DATA FOR REVIEW Start Marker

/-!
# Pratt 2024, §3: the trivial upper bound for `Val(G)` and super-multiplicativity (proved)

K. Pratt, *On generalized corners and matrix multiplication*, ITCS 2024 (LIPIcs 287, 89),
arXiv:2309.03878 [Pratt2024], §3 (Def. 3.2, Props. 3.1, 3.4, 3.5), read in the held arXiv text
(pp. 4, 7).  This file only PROVES facts about the notions already vendored in
`Literature/Computability/AlgebraicComplexity/PrattTrapezoidVal.lean`
(`IsEquilateralTrapezoidFree`, `zeroSumTriples`, `prattVal` = Pratt's `Val(G)`); it introduces no
definition and no named fact.  Written for the definition request `defn-addVal` (route
MatrixMultiplication/EisensteinValCertificates, items `TrapezoidCountBound`,
`PrimeValSaving`, …), whose notion `addVal` **is** `prattVal`.

* `IsEquilateralTrapezoidFree.card_zeroSumTriples_sq_le` — **Prop. 3.1** in the sharpened
  counting form used by the route (`TrapezoidCountBound`): for an equilateral trapezoid-free
  triple, `(#solutions of a+b+c=0 in A×B×C)² ≤ #A · #B · #C`.  Proof as printed (p. 7): for
  `a ∈ A` let `d_a` be the number of solutions through `a`; the pairs `(b, c)` formed from two
  solutions `(a,b,·)`, `(a,·,c)` through the same `a` are pairwise distinct across all `a`
  (two such pairs coinciding would give two solutions of the third system `a+b'+c = 0 = a+b+c'`),
  so `∑ d_a² ≤ #B·#C`, and Cauchy–Schwarz gives `(∑ d_a)² ≤ #A ∑ d_a²`.  Only the third clause of
  Def. 3.2 is used, and commutativity is not needed.
* `prattVal_sq_le_card_pow_three`, `prattVal_le_card_rpow` — **Prop. 3.4, upper bound**:
  `Val(G)² ≤ |G|³`, i.e. `Val(G) ≤ |G|^{3/2}` (the lower bound `|G| ≤ Val(G)` is
  `card_le_prattVal` in the base file).
* `IsEquilateralTrapezoidFree.product`, `card_zeroSumTriples_product`,
  `prattVal_mul_le_prattVal_prod` — **Prop. 3.5** (super-multiplicativity):
  products of trapezoid-free triples are trapezoid-free in `G × H`, the solution count is
  multiplicative, hence `Val(G)·Val(H) ≤ Val(G × H)`.
* `IsEquilateralTrapezoidFree.image`, `card_zeroSumTriples_image`, `prattVal_congr` —
  transport along an additive isomorphism [folklore]; with the Chinese remainder theorem
  (`ZMod.chineseRemainder`), `prattVal_zmod_mul_le`: `Val(ℤ/m)·Val(ℤ/n) ≤ Val(ℤ/mn)` for coprime
  `m, n` (the form in which Prop. 3.5 is used for cyclic groups).

Not here: Prop. 3.3 (STPP lower bound; route item `STPPGivesVal`), Prop. 3.6, Thm. 3.7, §4.
-/

namespace Literature.Computability.AlgebraicComplexity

DATA FOR REVIEW End Marker

YOUR GOAL:
Restate word for word the entries above, starting at the line with "counting form used" and ending at the line with "Def. 3.2 is", inclusive, and no others.

TASK OUTPUT:
  counting form used by the route (`TrapezoidCountBound`): for an equilateral trapezoid-free
  triple, `(#solutions of a+b+c=0 in A×B×C)² ≤ #A · #B · #C`.  Proof as printed (p. 7): for
  `a ∈ A` let `d_a` be the number of solutions through `a`; the pairs `(b, c)` formed from two
  solutions `(a,b,·)`, `(a,·,c)` through the same `a` are pairwise distinct across all `a`
  (two such pairs coinciding would give two solutions of the third system `a+b'+c = 0 = a+b+c'`),
  so `∑ d_a² ≤ #B·#C`, and Cauchy–Schwarz gives `(∑ d_a)² ≤ #A ∑ d_a²`.  Only the third clause of
  Def. 3.2 is used, and commutativity is not needed.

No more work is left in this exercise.